1. Power: I just started a thread under general on using the POWOW concept for the moon. The way I see it is that 10 tons at L1 can deliver 200KWe 24/7 (or is that 600/12?) to the lunar base. So for the launch effort of a single lunar mission, you could probably deliver 1MWe. Solar collectors on "hangers" and buildings could deliver a few hundred KW at the right time of day.

2. First and foremost:
- Diggers. These will be needed to bury/half bury habitats and mine areas. NASA should start a competition now to design a digger that can work 24/7 under remote control on the lunar surface. Electric joints? Li-ion or fuel cells? Recharging processes? Packaging?
- General Purpose Robots. These would be remote controlled and able to undertake simple operations on the lunar surface. They should be as dextrous as an astronaut wearing gloves.

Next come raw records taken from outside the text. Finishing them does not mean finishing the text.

/-!
# Transport of the general-coupling Hubbard polymer weights: locality and covariance under
arbitrary injective site maps

Ueltschi (1999), §2.3: "the weight `ρ(𝒜)` of a polymer only involves the sites of `𝒜`" and
"periodic weights". For the general-coupling layer of `HubbardCouplingWeights.lean`
(`couplingWeight β U μ c K`, `couplingActivity D β U μ c`) this file PROVES the two structural
facts behind every identification of polymer weights computed in DIFFERENT volumes (a torus of
side `L`, a torus of side `L'`, a box of `ℤ²`):

* **locality / congruence**: `couplingWeight_congr` (the weight of `K` only sees `c` on `K`),
  `couplingActivity_congr`, `couplingActivity_congr_of_not_subset` (changing the coupling of one
  bond `b₀` does not change the activity of a polymer not containing both sites of `b₀`),
  `couplingActivity_empty`;
* **covariance under site bijections** `f : Λ ≃ Λ'` that need NOT be monotone for the
  Jordan–Wigner orders (`relabel` of `FermionRelabelling.lean`): `Zc_comp_bondEquiv_symm`
  (`Zc_{Λ'}(c ∘ f⁻¹) = Zc_Λ(c)`), `gibbsRatio_comp_bondEquiv_symm`,
  `couplingWeight_comp_bondEquiv_symm`, `couplingActivity_comp_bondEquiv_symm`;
* **covariance under injective site maps** `φ : Λ ↪ Λ'` (not necessarily monotone) with the
  couplings extended by zero: `gibbsRatio_extend_of_injective` (factor `φ` as a bijection onto its
  range followed by the ORDER embedding of the range, and combine the previous item with the
  tree's `gibbsRatio_extend`), `couplingWeight_map_inj`, and **`couplingActivity_map_inj`**: if
  `φ` carries the active bonds `D` into `D'` and every bond of `D'` with both sites in `φ(Λ)`
  comes from `D`, and `c' ∘ φ = c` on `D`, then `couplingActivity D' c' (φ A) = couplingActivity D c A`.

## References

* D. Ueltschi, J. Stat. Phys. 95 (1999) 693, §2.3 (locality and periodicity of the weights). [Ueltschi1999]
* O. Bratteli, D. W. Robinson, *Operator Algebras and QSM II*, §5.2.2 (covariance of the CAR
  algebra under one-particle unitaries). [BratteliRobinsonII1997]
-/

noncomputable section

namespace Literature.MathematicalPhysics.QuantumLattice

open Matrix Finset HubbardWave0 Literature.Analysis.Complex.FiniteDifference Literature.Probability.LatticeModels
open scoped BigOperators
/-- **(h3) at `κ = 0` for a one-activity global perturbation**: if `|g(S_W(U))| ≤ M` for all `U` then
`‖globalPert g‖_{b,0} ≤ M` — at `κ = 0` the weighted norm does not see the size of the polymer. [folklore] -/
theorem normLE_globalPert_zero (b : ℕ) (g : ℝ → ℝ) (hg : Continuous g) {M : ℝ}
    (hM : ∀ U : GaugeConfig 4 Lt G, |g (wilsonAction ρ U)| ≤ M) :
    (globalPert (Lt := Lt) ρ hρ b g hg).NormLE 0 M := by
  intro y hy
  unfold QuasiLocalGaugePerturbation.weightedSum
  have hmem : blockCorners (d := 4) (L := Lt) b ∈ polymersThrough (d := 4) (L := Lt) b y :=
    mem_polymersThrough_iff.2 ⟨mem_polymers_iff.2 subset_rfl, hy⟩
  rw [Finset.sum_eq_single_of_mem _ hmem]
  · rw [zero_mul, Real.exp_zero, mul_one]
    exact QuasiLocalGaugePerturbation.supNorm_le _ fun U => by simpa using hM U
  · intro X _ hX
    have h0 : (globalPert (Lt := Lt) ρ hρ b g hg).supNorm X ≤ 0 :=
      QuasiLocalGaugePerturbation.supNorm_le _ fun U => by simp [hX]
    have := le_antisymm h0 (QuasiLocalGaugePerturbation.supNorm_nonneg _ X)
    rw [this, zero_mul]
/-- **THE PACKET FLOOR = THE CONTAINER HULL (modulo `JannsenWingbergMappingClass`).**  Same setting (`I` nonempty).  If moreover `N` lies inside
the `(R_I)^∼`-hull of the container span `(Π_i c_i)·log_p(R_I^×)` — as the print-(Ind1)⊔(Ind2) orbit span of the Θ-region does, print's
factorwise group preserving it (p516014) — then `packetHull(N) = packetHull((Π_i c_i)·log_p(R_I^×))`: the full-radius pure tensor of
`exists_tprod_mem_norm_eq_of_balls_…` realises the container's maximal radius in every component of any decomposition (here the chosen
`dEquiv`), so the two hulls have the same radii. [claim: Mochizuki2012, status: disputed] [cite: Mochizuki2012, IUTchIII Rmk. 3.9.5 (i) p. 127;
Cor. 3.12 Step (xi) p. 183; IUTchIV Prop. 1.4 (i) p. 13] [cite: DupuyHilado2025, §4.9, §4.12] -/
theorem packetHull_eq_of_balls_of_jannsenWingbergMappingClass [Nonempty I] (hMC : JannsenWingbergMappingClass) (hp2 : 2 < p)
    (he : ∀ i, absRamificationIdx p (RescaledCompletion K p (w i) (hw i)) ≤ p - 2)
    (h3 : ∀ i, 3 ≤ localDeg K (w i)) (hodd : ∀ i, Odd (localDeg K (w i)))
    (c : I → ℚ_[p]) (hc : ∀ i, c i ≠ 0) (n : I → ℕ) (hn1 : ∀ i, 1 ≤ n i)
    (hne : ∀ i, n i ≤ absRamificationIdx p (RescaledCompletion K p (w i) (hw i)))
    (hexc : ∀ i, ¬ (n i = absRamificationIdx p (RescaledCompletion K p (w i) (hw i)) ∧ (w i).asIdeal.inertiaDeg ℤ = 1))
    (N : AddSubgroup (PacketAlgebra p (fun i => RescaledCompletion K p (w i) (hw i))))
    (hM : ∀ x : Π i, (w i).adicCompletion K,
      (∀ i, ‖RescaledCompletion.of K p (w i) (hw i) (x i)‖ ≤
        ‖c i‖ * (p : ℝ) ^ (-((n i : ℝ) / (absRamificationIdx p (RescaledCompletion K p (w i) (hw i)) : ℝ)))) →
      PiTensorProduct.tprod ℚ_[p] (fun i => RescaledCompletion.of K p (w i) (hw i) (x i)) ∈ N)
    (hN : ∀ (i₀ : I), ∀ ψ ∈ ind1StripOf (w i₀) (galoisLog (w i₀)), ∀ z : Π i, RescaledCompletion K p (w i) (hw i),
      PiTensorProduct.tprod ℚ_[p] z ∈ N →
        PiTensorProduct.tprod ℚ_[p] (update z i₀ (RescaledCompletion.of K p (w i₀) (hw i₀)
          (ψ ((RescaledCompletion.of K p (w i₀) (hw i₀)).symm (z i₀))))) ∈ N)
    (hNc : (N : Set (PacketAlgebra p (fun i => RescaledCompletion K p (w i) (hw i)))) ⊆
      packetHull p (fun i => RescaledCompletion K p (w i) (hw i))
        ((∏ i, c i) • (logPacket p (fun i => RescaledCompletion K p (w i) (hw i)) : Set _))) :
    packetHull p (fun i => RescaledCompletion K p (w i) (hw i)) (N : Set _) =
      packetHull p (fun i => RescaledCompletion K p (w i) (hw i))
        ((∏ i, c i) • (logPacket p (fun i => RescaledCompletion K p (w i) (hw i)) : Set _)) := by
  classical
  obtain ⟨y, hyn, hyN⟩ := exists_tprod_mem_norm_eq_of_balls_of_jannsenWingbergMappingClass p w hw hMC hp2 he h3 hodd c hc n hn1
    hne hexc N hM hN
  set k := fun i => RescaledCompletion K p (w i) (hw i)
  set C : Set (PacketAlgebra p k) := (∏ i, c i) • (logPacket p k : Set (PacketAlgebra p k)) with hC
  set ψ := dEquiv p k
  -- co-radial maximal log-units in each factor (tame, degree ≥ 2)
  have hd2 : ∀ i, 2 ≤ Module.finrank ℚ_[p] (k i) := fun i => by
    change 2 ≤ Module.finrank ℚ_[p] (RescaledCompletion K p (w i) (hw i))
    rw [finrank_rescaledCompletion_eq_localDeg]; exact (show 2 ≤ 3 by norm_num).trans (h3 i)
  have hmaxes : ∀ i, ∃ z ∈ logUnits (k i), ‖z‖ = (p : ℝ) ^ (-(1 / (absRamificationIdx p (k i) : ℝ))) ∧
      ∀ z' ∈ logUnits (k i), ‖z'‖ ≤ ‖z‖ := by
    intro i
    obtain ⟨z, hz, -, hzn, hzmax⟩ :=
      TraceZeroCoradial.exists_mem_logUnits_trace_eq_zero_isMaxOn_of_tame p (k i) hp2 (he i) (hd2 i)
    exact ⟨z, hz, hzn, hzmax⟩
  choose zm hzm hzmn hzmax using hmaxes
  set R : ℝ := ‖∏ i, c i‖ * ∏ i, ‖zm i‖ with hR
  have hRy : ∀ j, ‖ψ (PiTensorProduct.tprod ℚ_[p] y) j‖ = R := by
    intro j
    have h := psi_purePacket_apply p k (DFac p k) ψ y j
    simp only [purePacket] at h
    rw [h, norm_prod, hR, norm_prod, ← Finset.prod_mul_distrib]
    refine Finset.prod_congr rfl fun i _ => ?_
    rw [norm_factorEmb, hyn, hzmn]
  -- radii of the container and of `N`
  have hCle : ∀ x ∈ C, ∀ j, ‖ψ x j‖ ≤ R := fun x hx j =>
    PacketHull.norm_apply_le_of_mem_smul_logPacket p k (DFac p k) ψ zm hzmax (∏ i, c i) hx j
  have hR0 : 0 ≤ R := mul_nonneg (norm_nonneg _) (Finset.prod_nonneg fun i _ => norm_nonneg _)
  have hCbdd : IsBounded (ψ '' C) := by
    refine (isBounded_polydisc (DFac p k) (fun _ => R)).subset ?_
    rintro _ ⟨x, hx, rfl⟩
    exact (mem_polydisc (DFac p k)).mpr (hCle x hx)
  have hradC : ∀ j, hullRadius (DFac p k) (ψ '' C) j ≤ R := fun j =>
    hullRadius_le_of_nonneg (DFac p k) hR0 (by rintro _ ⟨x, hx, rfl⟩; exact hCle x hx j)
  -- `ψ(N)` sits inside the hull polydisc of `ψ(C)`, hence is bounded with radii `≤` those of `ψ(C)`
  have hNsub : ψ '' (N : Set (PacketAlgebra p k)) ⊆ polydisc (DFac p k) (hullRadius (DFac p k) (ψ '' C)) := by
    rintro _ ⟨x, hx, rfl⟩
    have h := hNc hx
    rw [packetHull_eq_preimage_holomorphicHull p k (DFac p k) ψ hCbdd, Set.mem_preimage,
      holomorphicHull_of_isBounded (DFac p k) hCbdd] at h
    exact h
  have hNbdd : IsBounded (ψ '' (N : Set (PacketAlgebra p k))) := (isBounded_polydisc (DFac p k) _).subset hNsub
  have hradN_le : ∀ j, hullRadius (DFac p k) (ψ '' (N : Set (PacketAlgebra p k))) j ≤ hullRadius (DFac p k) (ψ '' C) j := fun j =>
    hullRadius_le_of_subset_polydisc (DFac p k) (fun j => hullRadius_nonneg (DFac p k) _ j) hNsub j
  have hradN_ge : ∀ j, R ≤ hullRadius (DFac p k) (ψ '' (N : Set (PacketAlgebra p k))) j := by
    intro j
    rw [← hRy j]
    exact norm_apply_le_hullRadius (DFac p k) hNbdd ⟨_, hyN, rfl⟩ j
  have hrad : ∀ j, hullRadius (DFac p k) (ψ '' (N : Set (PacketAlgebra p k))) j = hullRadius (DFac p k) (ψ '' C) j := fun j =>
    le_antisymm (hradN_le j) ((hradC j).trans (hradN_ge j))
  have hhull : holomorphicHull (DFac p k) (ψ '' (N : Set (PacketAlgebra p k))) = holomorphicHull (DFac p k) (ψ '' C) := by
    rw [holomorphicHull_of_isBounded (DFac p k) hNbdd, holomorphicHull_of_isBounded (DFac p k) hCbdd]
    congr 1; funext j; exact hrad j
  rw [packetHull_eq_preimage_holomorphicHull p k (DFac p k) ψ hNbdd, packetHull_eq_preimage_holomorphicHull p k (DFac p k) ψ hCbdd, hhull]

3. Then, brick/glass sintering, ice processing (assuming a polar base), and volatiles storage. Then iron extraction. Then finally aluminium.  

4. First buildings need to be:
- Tents to house reusable landers and protect them from extreme heat and micro-meteorites.
- A buried hab module
- Workshops. I was thinking something that could be landed on one mission, with two inflatable airlocks that form pressurisable work areas. This would provide a shirt sleeve repair environment.

 

Given how tricky it is to send humans, all of the above should be shipped out before humans arrive.

How does it progress?

1. Establish base and start water mining

2. Start ore processing and using resusable landers fueled on the lunar surface.

3. Expand the base and build an electromagnetic catapult

4. Exponentially expand the base. Exported lunar material is used to expand the L1 solar base which expands the power available to the base which expands the base operations and range of exports.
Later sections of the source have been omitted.